Melanoma Opinion Editorial
I always knew I had a lot of moles, marks, and freckles on my skin. As a child, I would
play “connect the dots” on my thigh with a pen while I waited for my parents to do their boring
adult tasks. In kindergarten, I recall wondering why I had so many of these marks compared to
the other children. My mother beautifully explained that these were all the places the angels had
kissed me in heaven before I was born. After her loving motherly explanation, I gave little
thought to my moles – until one day at the dermatologist’s office (for another issue), the
physician assistant (PA-C) harshly grabbed my hand and pulled it closer to her. She pointed to
my forearm and remarked about how many moles I had and how sun damaged my skin was. She
asked when my last mole check had taken place. Learning the answer was “never” she shrieked
to her assistant to ensure I was scheduled.

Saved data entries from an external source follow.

import Literature.MathematicalPhysics.QuantumFieldTheory.Balaban1983to89.B8SockSP5UniformThresholdsSrc
import Literature.MathematicalPhysics.QuantumFieldTheory.Balaban1983to89.B8SockSP5ThresholdsSrcGamma

/-!
# `Balaban1983to89.B8SockSP5UniformThresholdsSrcGamma` — [Balaban1985RegularSpaces] Prop. 5 p. 94 ∕ Thm 4 p. 88 ∕ Thm 8 (1.146) p. 101: the N05 knit's three SOURCED
# Prop-5 sockets `SP5` ∕ `SP5base` ∕ `SP5u` below ONE MEMBER-UNIFORM threshold (resp. radius + threshold), EDITION γ — PRINT's BOX LAW «box ⊂ Ω_{j−1}» for the
# sourced b9 socket's class and the sockets' (1.35) antecedent in the p. 77 convention; dag-n05-d's `B8SockSP5UniformThresholdsSrc` re-run on the γ providers with
# ONE more member-uniform threshold `c_γ(d, L, B₈)` (`B8SockP5uEProviderGamma.gammaWindows_of_guard`)

statement-level skeleton of published theorems with citation tags; proofs where landed; nothing here is a claim about the Yang–Mills mass gap

T. Bałaban, *Spaces of regular gauge field configurations on a lattice and gauge fixing conditions*, Commun. Math. Phys. **99** (1985) 75–102
`[Balaban1985RegularSpaces]` ("B8"; printed page = PDF page + 74): Prop. 5 (1.106)–(1.110) p. 94 («c₂, c₃ depending on d and L only»), Thm 4 p. 88 («there exists a
constant c₁»), p. 95, (1.31) + (1.35) p. 82, p. 77, Thm 8 (1.146) p. 101; [3] = [Balaban1985Averaging] Prop. 4 p. 36; [4] = [Balaban1985BackgroundPropagators] Thm 3.1
p. 397, Thm 3.3 p. 398.  PDF held: `paper:balaban1985-cmp99-regular-spaces-gauge-fixing`.  STATUS: published, refereed.

CITATION HEADER (lean-in-tree rule).  Cell `pub-ymgap` (YM Track A, DAG node N05 = [B8], HUMAN RULING D-0062 ∕ D-0149 width seats), seat
`pub-ymgap-dag-n05-w4` (g0): the fourth file HANDED OVER by dag-n05-d g10 (cell bus 2026-08-27 l.24117: «`B8SockSP5UniformThresholdsSrc`, the member-uniform thresholds
p521275 reads»), W-SEAT-START-LIST v3 §n05 item 4.  WHY THIS FILE.  The N05 knit with Theorem 8 knit in (dag-n05-d's `…T8Srv` p521275 and its γ successor D9)
demands the sourced sockets `SP5base ∕ SP5 ∕ SP5u` at EVERY law member with ONE threshold chosen BEFORE the member data.  dag-n05-d's
`B8SockSP5UniformThresholdsSrc` states that member-uniform form over the «box ⊂ Ω_j» law — unsatisfiable at nested members once the b9 socket is read over a lawful
class (dag-n05-c p572834 ∕ p576185, dag-n05-d p585094).  THIS FILE is the edition γ: ★ `exists_uniform_threshold_sp5_src_γ`, ★ `exists_uniform_threshold_sp5base_src_γ`,
★ `exists_uniform_threshold_sp5u_src_γ` — the parents VERBATIM except: the member law «box ⊂ Ω_{j−1}» for the class `Λb` read by the sourced b9 socket ((1.31) p. 82);
the sockets' (1.35) antecedent (in the CONCLUSIONS) in print's p. 77 guard «box ⊂ Ω (j − 1)»; the γ providers (`B8SockSP5ProviderSrcGamma`, `B8SockSP5BaseSrcGamma`,
`B8SockSP5uProviderSrcGamma`); and for the two level-`m ≥ 1` sockets ONE more member-uniform minimum `c_γ(d, L, B₈)` of `gammaWindows_of_guard` (reads `d, L, B₈` only —
print's «depending on d and L only»), which supplies the γ windows family.  The member's sourced b9 socket `SH59` is consumed in its own text.
Kind «kernel-checked proof», three theorems, no `def`, no existing module modified.

HONEST SCOPE ∕ A6.  Composition only; [4]'s letters and the sourced b9 socket over the PARAMETRIC class `Λb` stay HYPOTHESES (the latter false over a «box ⊂ Ω_j»
class at nested members; = print's sourced (1.59) over `cubeLamBP'` ∕ `towerBondsP`, open; N06 content at `m ≥ 1`); no joint-satisfiability claim; constants sufficient,
not optimal; `d ≥ 2`, `L ≥ 2`.  Count-neutral; N05 NOT discharged; no count claim; one finite `𝕋⁴` programme at fixed `ε`, Bałaban as printed; the Yang–Mills mass gap
(Clay) is NOT proved by any of this — R4 closes the conditional finite-`𝕋⁴` rung `BalabanLadder.UV` only; nothing continuum ∕ ℝ⁴ ∕ OS.  No `sorry`, no `def`, no
`instance`, no `notation`.  Unit `pub-ymgap-dag-n05-w4` (g0), 2026-08-28.

RELATED IN THE TREE, NOT DUPLICATED: `B8SockSP5UniformThresholdsSrc` (dag-n05-d; «box ⊂ Ω_j» edition), `B8SockSP5ThresholdsSrcGamma` (this seat; per-member γ
thresholds — same proofs with the member data bound first), `B8SockWindowsSrc` (dag-n05-d; USED), the three γ providers and `B8SockP5uEProviderGamma` (this seat; USED).
-/

noncomputable section
import Literature.NumberTheory.GaloisRepresentations.PowerSeriesTopNilpotentBasisFree
import Mathlib.LinearAlgebra.Dimension.Free
import Mathlib.LinearAlgebra.FreeModule.Finite.Basic
import Mathlib.LinearAlgebra.FreeModule.StrongRankCondition
import HarnessLib

/-!
# `S⟦Y⟧` as an honest `S⟦T⟧`-MODULE through a topologically nilpotent operator (`T ↦ D`): the type `TActModule D hD`,
# its module structure, the `Λ`-linear maps induced by operators commuting with `D`, and the BASIS `1, Y, …, Y^{d−1}`

De Shalit, *Iwasawa theory of elliptic curves with complex multiplication* (1987), Ch. I §3.1 ("`ℤ_p⟦𝒢⟧ = Λ[Δ]`, `Λ ≅ ℤ_p⟦S⟧`
… maps `u^α` to `(1+S)^α`"), §3.7–3.8 (the semi-local units as a `Λ`-module); Washington, *Introduction to Cyclotomic Fields* §13.2
(a compact `ℤ_p⟦Γ⟧`-module is a `Λ = ℤ_p⟦T⟧`-module through `T = γ − 1`).  The tree already has the ACTION as explicit identities
(`PowerSeriesTopNilpotentAction`: `tAct D hD c r = Σ_k c_k D^k r` with `tAct_add_left/right`, `tAct_mul`, `tAct_one`, `tAct_C`, `tAct_X`)
and its FREENESS as a unique-representation statement (`PowerSeriesTopNilpotentBasisFree.existsUnique_basisMap`: every `V` is uniquely
`Σ_{j<d} c_j·Y^j` when `D(Y^k) ≡ Y^{k+d} (mod p, Y^{k+d+1})`).  The consumers of the Coleman-series structure theorem — characteristic
ideals (`Module.charIdeal`), finite generation / torsion (`Module.Finite`, `Module.IsTorsion`), the pinned datum `SemilocalUnitData₂` —
are phrased for Mathlib MODULES.  THIS file is the (generic, elementary) packaging:

* `TActModule D hD` — a type synonym of `PowerSeries S` (kept apart from `PowerSeries S` because the latter is already a module over
  itself by multiplication), with `AddCommGroup` and **`Module (PowerSeries S) (TActModule D hD)`, `c • r := tAct D hD c r`**;
  `ofPS`/`toPS` the identifications; `smul_def`, `X_smul` (`T • r = D r`), `C_smul`, `X_pow_smul`, `one_add_X_pow_smul`
  (`(1+T)^n • r = (1 + D)^n r`);
* ★ `tAct_comm_of_commute` / **`TActModule.linearOfCommute`** — an `S`-linear operator `L` of `S⟦Y⟧` that commutes with `D` and
  preserves the `(p, Y)`-adic filtration is `S⟦T⟧`-LINEAR on `TActModule D hD` (this is how the Galois/Frobenius operators of the Coleman
  coordinate module become `Λ`-module endomorphisms);
* ★★ **`TActModule.basis`** — under the triangularity hypothesis of `PowerSeriesTopNilpotentBasisFree` (`D(Y^k) − Y^{k+d} ∈ J_{k+d+1}`,
  `p` a non-zero-divisor, `S` `(p)`-adically complete) the family `j ↦ Y^j`, `j < d`, is a `Module.Basis (Fin d) (PowerSeries S) (TActModule D hD)`;
  hence `Module.Free`, `Module.Finite` and **`Module.finrank (PowerSeries S) (TActModule D hD) = d`**.

Everything PROVED (0 sorry, no named facts).  Definitions: `TActModule` (type synonym), `TActModule.ofPS`/`toPS` (the identity
equivalences), the `Module` instance (on the NEW type only — no Mathlib instance is overridden), `TActModule.linearOfCommute`,
`TActModule.basisFun`, `TActModule.basis`.  NOT here: any Lubin–Tate specifics (the sequel `LubinTateColemanCoordModuleTwo` instantiates
`D = D_γ = σ_γ − 1` on the Coleman coordinates at `q = 2`).

## References

* E. de Shalit, *Iwasawa theory of elliptic curves with complex multiplication* (1987), Ch. I §3.1, §3.7–3.8. [deShalit1987]
* L. C. Washington, *Introduction to Cyclotomic Fields*, 2nd ed. (1997), §7.1, §13.2. [Washington1997]
-/

noncomputable section

namespace Literature.NumberTheory.GaloisRepresentations

namespace LubinTate

open Finset

variable {S : Type*} [CommRing S] {p : S}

After my second annual skin exam, at age 33, I have been given the diagnosis of
melanoma. Embarrassingly at the day of biopsy, I believed the PA-C was being overly cautious,
even greedy about collecting payment. I now feel ashamed for how moronically carefree I was.
Thankfully, my melanoma is stage 0, known as melanoma in situ. This means there is no
evidence that the cancer has spread (American Cancer Society, 2019). There is very little risk of
recurrence or metastases. However, hearing the “C” word at age 33 gets anyone’s attention.
To atone for my ignorance, I want everyone to know the risk factors. For me, my angel
kisses put me at risk. Having more than 50 normal moles is associated with a higher risk of
developing melanoma (AIM at Melanoma Foundation, 2020). My blue eyes and fair skin with a
tendency to burn in the sun puts me at risk. Family history, my aunt with diagnosis, increases my
risk. Of course, sun exposure, a history of sunburns, and exposure to artificial ultraviolet (UV)
light places a person at higher risk. I know as an adolescent that loved the outdoors; I had many
sunburns. I am ashamed to say that I even frequented a tanning salon in high school. Although I
knew sun exposure and tanning beds could cause skin cancer, it felt like a hazy, far-fetched idea
swirling in the nebula as I darkened for prom.
The reality is that melanoma, although the least common skin cancer, is the most deadly
(American Cancer Society, 2021). Of the estimated 207,390 cases which will be diagnosed this
year, 7,180 will die. Melanoma is the third most common cancer for men and women, like me, in
the 20-39 age bracket (American Cancer Society, 2020). It is the fifth most common cancer for
across all age groups and genders. In the last 30 years, the percentage of people with a melanoma
doubled. This begs the question: What can we do?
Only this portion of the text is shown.